Assigned task
Copy nothing but the lines below running from the line containing "have hfun : ((fun W" through the line containing "(seqNoise G (2 * S + 1))).map (fun p => (reblock", both end lines included.

START Data in this exercise

import Summits.QuantumFields.YangMills.Theorems.IR.SmallFieldCoderS2Nesting

/-!
# S₂∕C3 (2/4): measurability of the block field, the exact law of the two-level composite `M ← tM`, laws of the two inputs

Landed for item `stmt-QuantumFields-19354` (`--supports … --as helper`) by the LEAD prover ab-p1 (director-ym №14 (3) landing lane; ideator's OFFER
2026-08-28T05:58:49Z); authored by ideator ym-ir-idea-4 g4, split of the sorry-free workfile `Cruxes/IR/Lines/smallfield_polymer_coder_S2.lean` rev 2
(94b95b4dc241) per `Cruxes/IR/Lines/smallfield_polymer_coder_S2_LANDING.md` v2 (four files `SmallFieldCoderS2{Nesting,LawStep,Locality,Iterate}`).

Content (§S2.2–§S2.3): `measurable_blockField`, `condLaw_step` (exact law identity of the two-level conditional composition on disjoint noise halves),
`law_lowerInput`, `law_upperInput`.

HONESTY: plumbing only (measure theory ∕ arithmetic over `Theorems/IR/TelescopedCoding*`) — nothing here bears on the Clay Yang–Mills mass gap, a lattice gap or `BalabanLadder.IR`; R4 of the ladder closes only the conditional finite-𝕋⁴ rung `BalabanLadder.UV`.
-/

set_option autoImplicit false

noncomputable section

open MeasureTheory
open Literature.MathematicalPhysics.QuantumFieldTheory Literature.MathematicalPhysics.QuantumLattice
open Summit.QuantumFields.YangMills.Cruxes.IR.TelescopedCoding

namespace Summit.QuantumFields.YangMills.Cruxes.IR.SmallFieldPolymerCoder

/-! ## §S2.2 Measurability of the block field; the law identity of a two-level conditional composition -/

section LawStep

variable {G : Type} [Group G] [TopologicalSpace G] [IsTopologicalGroup G] [CompactSpace G]
  [MeasurableSpace G] [BorelSpace G] [SecondCountableTopology G]

omit [CompactSpace G] in
/-- The block-holonomy field is measurable (finite products of evaluations; `G` second countable). -/
theorem measurable_blockField (M N : ℕ) : Measurable (blockField (G := G) M N) := by
  refine measurable_pi_lambda _ fun q => ?_
  have h : (fun U : GaugeConfig 4 N G => blockField M N U q) = fun U =>
      ((((List.range M).filter fun j => blockBase M N q q.2 + j < N).map fun (j : ℕ) (U : GaugeConfig 4 N G) =>
        U (torusEdge N ((fun l => ((blockBase M N q l : ℕ) : ℤ)) + Pi.single q.2 ((j : ℕ) : ℤ), q.2))).map
        fun f => f U).prod := by
    funext U; rw [blockField_apply', List.map_map]; rfl
  rw [h]
  refine List.measurable_fun_prod _ fun f hf => ?_
  obtain ⟨j, -, rfl⟩ := List.mem_map.1 hf
  exact measurable_pi_apply _

variable {N : ℕ} (ρ : G →* Matrix (Fin N) (Fin N) ℂ) (β : ℝ)

/-- **Law step.** If `C` samples the fine field given its `M`-block field and `B` samples the `M`-block field given the
`2M`-block field (exact conditional samplers driven by independent sequence noises), then
`(V, ω) ↦ C (reblock M (B (V, ω_even)), ω_odd)` samples the fine field given its `2M`-block field.  Pure measure algebra
over the exact nesting `blockField (tM) = nestMul t M ∘ blockField M`. -/
theorem condLaw_step {S M t : ℕ} (hM : 0 < M)
    {C B : GaugeConfig 4 (2 * S + 1) G × Noise G (2 * S + 1) → GaugeConfig 4 (2 * S + 1) G}
    (hC : Measurable C) (hB : Measurable B)
    (hClaw : (((wilsonMeasure (d := 4) (L := 2 * S + 1) ρ β).map (blockField M (2 * S + 1))).prod
        (seqNoise G (2 * S + 1))).map (fun p => (p.1, C p)) =
      (wilsonMeasure (d := 4) (L := 2 * S + 1) ρ β).map (fun U => (blockField M (2 * S + 1) U, U)))
    (hBlaw : (((wilsonMeasure (d := 4) (L := 2 * S + 1) ρ β).map (blockField (t * M) (2 * S + 1))).prod
        (seqNoise G (2 * S + 1))).map (fun p => (p.1, B p)) =
      (wilsonMeasure (d := 4) (L := 2 * S + 1) ρ β).map
        (fun U => (blockField (t * M) (2 * S + 1) U, blockField M (2 * S + 1) U))) :
    (((wilsonMeasure (d := 4) (L := 2 * S + 1) ρ β).map (blockField (t * M) (2 * S + 1))).prod
        (seqNoise G (2 * S + 1))).map
        (fun p => (p.1, C (reblock M (2 * S + 1) (B (p.1, evenPart p.2)), oddPart p.2))) =
      (wilsonMeasure (d := 4) (L := 2 * S + 1) ρ β).map (fun U => (blockField (t * M) (2 * S + 1) U, U)) := by
  haveI : IsProbabilityMeasure (seqNoise G (2 * S + 1)) := isProbabilityMeasure_seqNoise _
  haveI : SFinite (wilsonMeasure (d := 4) (L := 2 * S + 1) ρ β) := by
    unfold wilsonMeasure wilsonWeight; infer_instance
  -- names
  set μ : Measure (GaugeConfig 4 (2 * S + 1) G) := wilsonMeasure (d := 4) (L := 2 * S + 1) ρ β with hμ
  set ν : Measure (Noise G (2 * S + 1)) := seqNoise G (2 * S + 1) with hν
  have hbf : ∀ M', Measurable (blockField (G := G) M' (2 * S + 1)) := fun M' => measurable_blockField M' _
  have hrb : Measurable (reblock (G := G) M (2 * S + 1)) := measurable_reblock _ _
  have hn2 : Measurable (nestMul (G := G) t M (2 * S + 1)) := measurable_nestMul _ _ _
  -- the three maps
  set g : GaugeConfig 4 (2 * S + 1) G × Noise G (2 * S + 1) → GaugeConfig 4 (2 * S + 1) G × GaugeConfig 4 (2 * S + 1) G :=
    fun p => (p.1, reblock M (2 * S + 1) (B p)) with hg
  have hgm : Measurable g := measurable_fst.prodMk (hrb.comp hB)
  set F : GaugeConfig 4 (2 * S + 1) G × Noise G (2 * S + 1) →
      (GaugeConfig 4 (2 * S + 1) G × GaugeConfig 4 (2 * S + 1) G) × Noise G (2 * S + 1) :=
    fun p => ((p.1, reblock M (2 * S + 1) (B (p.1, evenPart p.2))), oddPart p.2) with hF
  set H : (GaugeConfig 4 (2 * S + 1) G × GaugeConfig 4 (2 * S + 1) G) × Noise G (2 * S + 1) →
      GaugeConfig 4 (2 * S + 1) G × GaugeConfig 4 (2 * S + 1) G := fun r => (r.1.1, C (r.1.2, r.2)) with hH
  have hHm : Measurable H := (measurable_fst.comp measurable_fst).prodMk
    (hC.comp ((measurable_snd.comp measurable_fst).prodMk measurable_snd))
  have hFeq : F = ((Prod.map g id) ∘ ⇑(MeasurableEquiv.prodAssoc.symm)) ∘ (Prod.map id splitNoise) := by
    funext p; rfl
  have hFm : Measurable F := by
    rw [hFeq]
    exact (hgm.prodMap measurable_id).comp
      ((MeasurableEquiv.prodAssoc.symm).measurable.comp (measurable_id.prodMap measurable_splitNoise))
  have htarget : (fun p : GaugeConfig 4 (2 * S + 1) G × Noise G (2 * S + 1) =>
      (p.1, C (reblock M (2 * S + 1) (B (p.1, evenPart p.2)), oddPart p.2))) = H ∘ F := by
    funext p; rfl
  -- Claim 1: the law of `F`
  have hτ : (((μ.map (blockField (t * M) (2 * S + 1))).prod ν).map g) =
      μ.map (fun U => (blockField (t * M) (2 * S + 1) U, blockField M (2 * S + 1) U)) := by
    have hg' : g = (Prod.map id (reblock M (2 * S + 1))) ∘ (fun p => (p.1, B p)) := by funext p; rfl
    rw [hg', ← Measure.map_map (measurable_id.prodMap hrb) (measurable_fst.prodMk hB), hBlaw,
      Measure.map_map (measurable_id.prodMap hrb) ((hbf _).prodMk (hbf _))]
    have hfun : (Prod.map id (reblock M (2 * S + 1))) ∘
        (fun U : GaugeConfig 4 (2 * S + 1) G => (blockField (t * M) (2 * S + 1) U, blockField M (2 * S + 1) U)) =
        fun U => (blockField (t * M) (2 * S + 1) U, blockField M (2 * S + 1) U) := by
      funext U; simp only [Function.comp, Prod.map, id, reblock_blockField hM]
    rw [hfun]
  have h1 : ((μ.map (blockField (t * M) (2 * S + 1))).prod ν).map F =
      (μ.map (fun U => (blockField (t * M) (2 * S + 1) U, blockField M (2 * S + 1) U))).prod ν := by
    rw [hFeq, ← Measure.map_map ((hgm.prodMap measurable_id).comp (MeasurableEquiv.prodAssoc.symm).measurable)
      (measurable_id.prodMap measurable_splitNoise)]
    rw [← Measure.map_prod_map _ _ measurable_id measurable_splitNoise, Measure.map_id, seqNoise_map_splitNoise]
    rw [← Measure.map_map (hgm.prodMap measurable_id) (MeasurableEquiv.prodAssoc.symm).measurable]
    rw [((MeasureTheory.measurePreserving_prodAssoc (μ.map (blockField (t * M) (2 * S + 1))) ν ν).symm
      MeasurableEquiv.prodAssoc).map_eq]
    rw [← Measure.map_prod_map _ _ hgm measurable_id, Measure.map_id, hτ]
  -- Claim 2: `τ ⊗ ν` from the `M`-level pair law via nesting
  have hnm : Measurable (fun W : GaugeConfig 4 (2 * S + 1) G => (nestMul t M (2 * S + 1) W, W)) :=
    hn2.prodMk measurable_id'
  have h2 : (μ.map (fun U => (blockField (t * M) (2 * S + 1) U, blockField M (2 * S + 1) U))).prod ν =
      ((μ.map (blockField M (2 * S + 1))).prod ν).map
        (Prod.map (fun W => (nestMul t M (2 * S + 1) W, W)) id) := by
    rw [← Measure.map_prod_map _ _ hnm measurable_id, Measure.map_id, Measure.map_map hnm (hbf M)]
    have hfun : ((fun W : GaugeConfig 4 (2 * S + 1) G => (nestMul t M (2 * S + 1) W, W)) ∘ blockField M (2 * S + 1)) =
        fun U => (blockField (t * M) (2 * S + 1) U, blockField M (2 * S + 1) U) := by
      funext U; simp only [Function.comp, blockField_mul (t := t) hM]
    rw [hfun]
  -- assemble
  rw [htarget, ← Measure.map_map hHm hFm, h1, h2, Measure.map_map hHm (hnm.prodMap measurable_id)]
  have hHF : H ∘ Prod.map (fun W => (nestMul t M (2 * S + 1) W, W)) id =
      (Prod.map (nestMul t M (2 * S + 1)) id) ∘ (fun p => (p.1, C p)) := by
    funext p; rfl
  rw [hHF, ← Measure.map_map (hn2.prodMap measurable_id) (measurable_fst.prodMk hC), hClaw,
    Measure.map_map (hn2.prodMap measurable_id) ((hbf M).prodMk measurable_id')]
  have hfun : (Prod.map (nestMul t M (2 * S + 1)) id) ∘ (fun U : GaugeConfig 4 (2 * S + 1) G => (blockField M (2 * S + 1) U, U)) =
      fun U => (blockField (t * M) (2 * S + 1) U, U) := by
    funext U; simp only [Function.comp, Prod.map, id, blockField_mul (t := t) hM]
  rw [hfun]

end LawStep

/-! ## §S2.3 Laws of the two inputs of the composite; locality predicates; the graded locality step -/

section LocStep

variable {G : Type} [Group G] [TopologicalSpace G] [IsTopologicalGroup G] [CompactSpace G]
  [MeasurableSpace G] [BorelSpace G] [SecondCountableTopology G]

variable {N : ℕ} (ρ : G →* Matrix (Fin N) (Fin N) ℂ) (β : ℝ)

/-- **Law of the lower stage's input.** Under `(blockField 2M)_* μ ⊗ ν`, the pair `(reblock M (B (V, ω_even)), ω_odd)` has law
`(blockField M)_* μ ⊗ ν` whenever `B` samples the `M`-block field given the `2M`-block field. -/
theorem law_lowerInput {S M t : ℕ} (hM : 0 < M)
    {B : GaugeConfig 4 (2 * S + 1) G × Noise G (2 * S + 1) → GaugeConfig 4 (2 * S + 1) G} (hB : Measurable B)
    (hBlaw : (((wilsonMeasure (d := 4) (L := 2 * S + 1) ρ β).map (blockField (t * M) (2 * S + 1))).prod
        (seqNoise G (2 * S + 1))).map (fun p => (p.1, B p)) =
      (wilsonMeasure (d := 4) (L := 2 * S + 1) ρ β).map
        (fun U => (blockField (t * M) (2 * S + 1) U, blockField M (2 * S + 1) U))) :
    (((wilsonMeasure (d := 4) (L := 2 * S + 1) ρ β).map (blockField (t * M) (2 * S + 1))).prod
        (seqNoise G (2 * S + 1))).map (fun p => (reblock M (2 * S + 1) (B (p.1, evenPart p.2)), oddPart p.2)) =
      ((wilsonMeasure (d := 4) (L := 2 * S + 1) ρ β).map (blockField M (2 * S + 1))).prod (seqNoise G (2 * S + 1)) := by
  haveI : IsProbabilityMeasure (seqNoise G (2 * S + 1)) := isProbabilityMeasure_seqNoise _
  haveI : SFinite (wilsonMeasure (d := 4) (L := 2 * S + 1) ρ β) := by
    unfold wilsonMeasure wilsonWeight; infer_instance
  set μ : Measure (GaugeConfig 4 (2 * S + 1) G) := wilsonMeasure (d := 4) (L := 2 * S + 1) ρ β with hμ
  set ν : Measure (Noise G (2 * S + 1)) := seqNoise G (2 * S + 1) with hν
  have hbf : ∀ M', Measurable (blockField (G := G) M' (2 * S + 1)) := fun M' => measurable_blockField M' _
  have hrb : Measurable (reblock (G := G) M (2 * S + 1)) := measurable_reblock _ _
  set g : GaugeConfig 4 (2 * S + 1) G × Noise G (2 * S + 1) → GaugeConfig 4 (2 * S + 1) G :=
    fun p => reblock M (2 * S + 1) (B p) with hg
  have hgm : Measurable g := hrb.comp hB
  have hFeq : (fun p : GaugeConfig 4 (2 * S + 1) G × Noise G (2 * S + 1) =>
      (reblock M (2 * S + 1) (B (p.1, evenPart p.2)), oddPart p.2)) =
      ((Prod.map g id) ∘ ⇑(MeasurableEquiv.prodAssoc.symm)) ∘ (Prod.map id splitNoise) := by
    funext p; rfl
  have hτ : ((μ.map (blockField (t * M) (2 * S + 1))).prod ν).map g = μ.map (blockField M (2 * S + 1)) := by
    have hg' : g = (fun r : GaugeConfig 4 (2 * S + 1) G × GaugeConfig 4 (2 * S + 1) G => reblock M (2 * S + 1) r.2) ∘
        (fun p => (p.1, B p)) := by funext p; rfl
    have hrs : Measurable (fun r : GaugeConfig 4 (2 * S + 1) G × GaugeConfig 4 (2 * S + 1) G => reblock M (2 * S + 1) r.2) :=
      hrb.comp measurable_snd
    rw [hg', ← Measure.map_map hrs (measurable_fst.prodMk hB), hBlaw, Measure.map_map hrs ((hbf _).prodMk (hbf _))]
    have hfun : ((fun r : GaugeConfig 4 (2 * S + 1) G × GaugeConfig 4 (2 * S + 1) G => reblock M (2 * S + 1) r.2) ∘
        (fun U : GaugeConfig 4 (2 * S + 1) G => (blockField (t * M) (2 * S + 1) U, blockField M (2 * S + 1) U))) =
        blockField M (2 * S + 1) := by
      funext U; simp only [Function.comp, reblock_blockField hM]
    rw [hfun]
  rw [hFeq, ← Measure.map_map ((hgm.prodMap measurable_id).comp (MeasurableEquiv.prodAssoc.symm).measurable)
    (measurable_id.prodMap measurable_splitNoise)]
  rw [← Measure.map_prod_map _ _ measurable_id measurable_splitNoise, Measure.map_id, seqNoise_map_splitNoise]
  rw [← Measure.map_map (hgm.prodMap measurable_id) (MeasurableEquiv.prodAssoc.symm).measurable]
  rw [((MeasureTheory.measurePreserving_prodAssoc (μ.map (blockField (t * M) (2 * S + 1))) ν ν).symm
    MeasurableEquiv.prodAssoc).map_eq]
  rw [← Measure.map_prod_map _ _ hgm measurable_id, Measure.map_id, hτ]

/-- **Law of the upper stage's input**: `(V, ω_even)` has the law of `(V, ω)`. -/
theorem law_upperInput {S M : ℕ} :
    (((wilsonMeasure (d := 4) (L := 2 * S + 1) ρ β).map (blockField M (2 * S + 1))).prod
        (seqNoise G (2 * S + 1))).map (fun p => (p.1, evenPart p.2)) =
      ((wilsonMeasure (d := 4) (L := 2 * S + 1) ρ β).map (blockField M (2 * S + 1))).prod (seqNoise G (2 * S + 1)) := by
  haveI : IsProbabilityMeasure (seqNoise G (2 * S + 1)) := isProbabilityMeasure_seqNoise _
  haveI : SFinite (wilsonMeasure (d := 4) (L := 2 * S + 1) ρ β) := by
    unfold wilsonMeasure wilsonWeight; infer_instance
  have h : (fun p : GaugeConfig 4 (2 * S + 1) G × Noise G (2 * S + 1) => (p.1, evenPart p.2)) = Prod.map id evenPart := by
    funext p; rfl
  rw [h, ← Measure.map_prod_map _ _ measurable_id measurable_evenPart, Measure.map_id, seqNoise_map_evenPart]

end LocStep

end Summit.QuantumFields.YangMills.Cruxes.IR.SmallFieldPolymerCoder

end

END Data in this exercise

Solution below
    have hfun : ((fun W : GaugeConfig 4 (2 * S + 1) G => (nestMul t M (2 * S + 1) W, W)) ∘ blockField M (2 * S + 1)) =
        fun U => (blockField (t * M) (2 * S + 1) U, blockField M (2 * S + 1) U) := by
      funext U; simp only [Function.comp, blockField_mul (t := t) hM]
    rw [hfun]
  -- assemble
  rw [htarget, ← Measure.map_map hHm hFm, h1, h2, Measure.map_map hHm (hnm.prodMap measurable_id)]
  have hHF : H ∘ Prod.map (fun W => (nestMul t M (2 * S + 1) W, W)) id =
      (Prod.map (nestMul t M (2 * S + 1)) id) ∘ (fun p => (p.1, C p)) := by
    funext p; rfl
  rw [hHF, ← Measure.map_map (hn2.prodMap measurable_id) (measurable_fst.prodMk hC), hClaw,
    Measure.map_map (hn2.prodMap measurable_id) ((hbf M).prodMk measurable_id')]
  have hfun : (Prod.map (nestMul t M (2 * S + 1)) id) ∘ (fun U : GaugeConfig 4 (2 * S + 1) G => (blockField M (2 * S + 1) U, U)) =
      fun U => (blockField (t * M) (2 * S + 1) U, U) := by
    funext U; simp only [Function.comp, Prod.map, id, blockField_mul (t := t) hM]
  rw [hfun]

end LawStep

/-! ## §S2.3 Laws of the two inputs of the composite; locality predicates; the graded locality step -/

section LocStep

variable {G : Type} [Group G] [TopologicalSpace G] [IsTopologicalGroup G] [CompactSpace G]
  [MeasurableSpace G] [BorelSpace G] [SecondCountableTopology G]

variable {N : ℕ} (ρ : G →* Matrix (Fin N) (Fin N) ℂ) (β : ℝ)

/-- **Law of the lower stage's input.** Under `(blockField 2M)_* μ ⊗ ν`, the pair `(reblock M (B (V, ω_even)), ω_odd)` has law
`(blockField M)_* μ ⊗ ν` whenever `B` samples the `M`-block field given the `2M`-block field. -/
theorem law_lowerInput {S M t : ℕ} (hM : 0 < M)
    {B : GaugeConfig 4 (2 * S + 1) G × Noise G (2 * S + 1) → GaugeConfig 4 (2 * S + 1) G} (hB : Measurable B)
    (hBlaw : (((wilsonMeasure (d := 4) (L := 2 * S + 1) ρ β).map (blockField (t * M) (2 * S + 1))).prod
        (seqNoise G (2 * S + 1))).map (fun p => (p.1, B p)) =
      (wilsonMeasure (d := 4) (L := 2 * S + 1) ρ β).map
        (fun U => (blockField (t * M) (2 * S + 1) U, blockField M (2 * S + 1) U))) :
    (((wilsonMeasure (d := 4) (L := 2 * S + 1) ρ β).map (blockField (t * M) (2 * S + 1))).prod
        (seqNoise G (2 * S + 1))).map (fun p => (reblock M (2 * S + 1) (B (p.1, evenPart p.2)), oddPart p.2)) =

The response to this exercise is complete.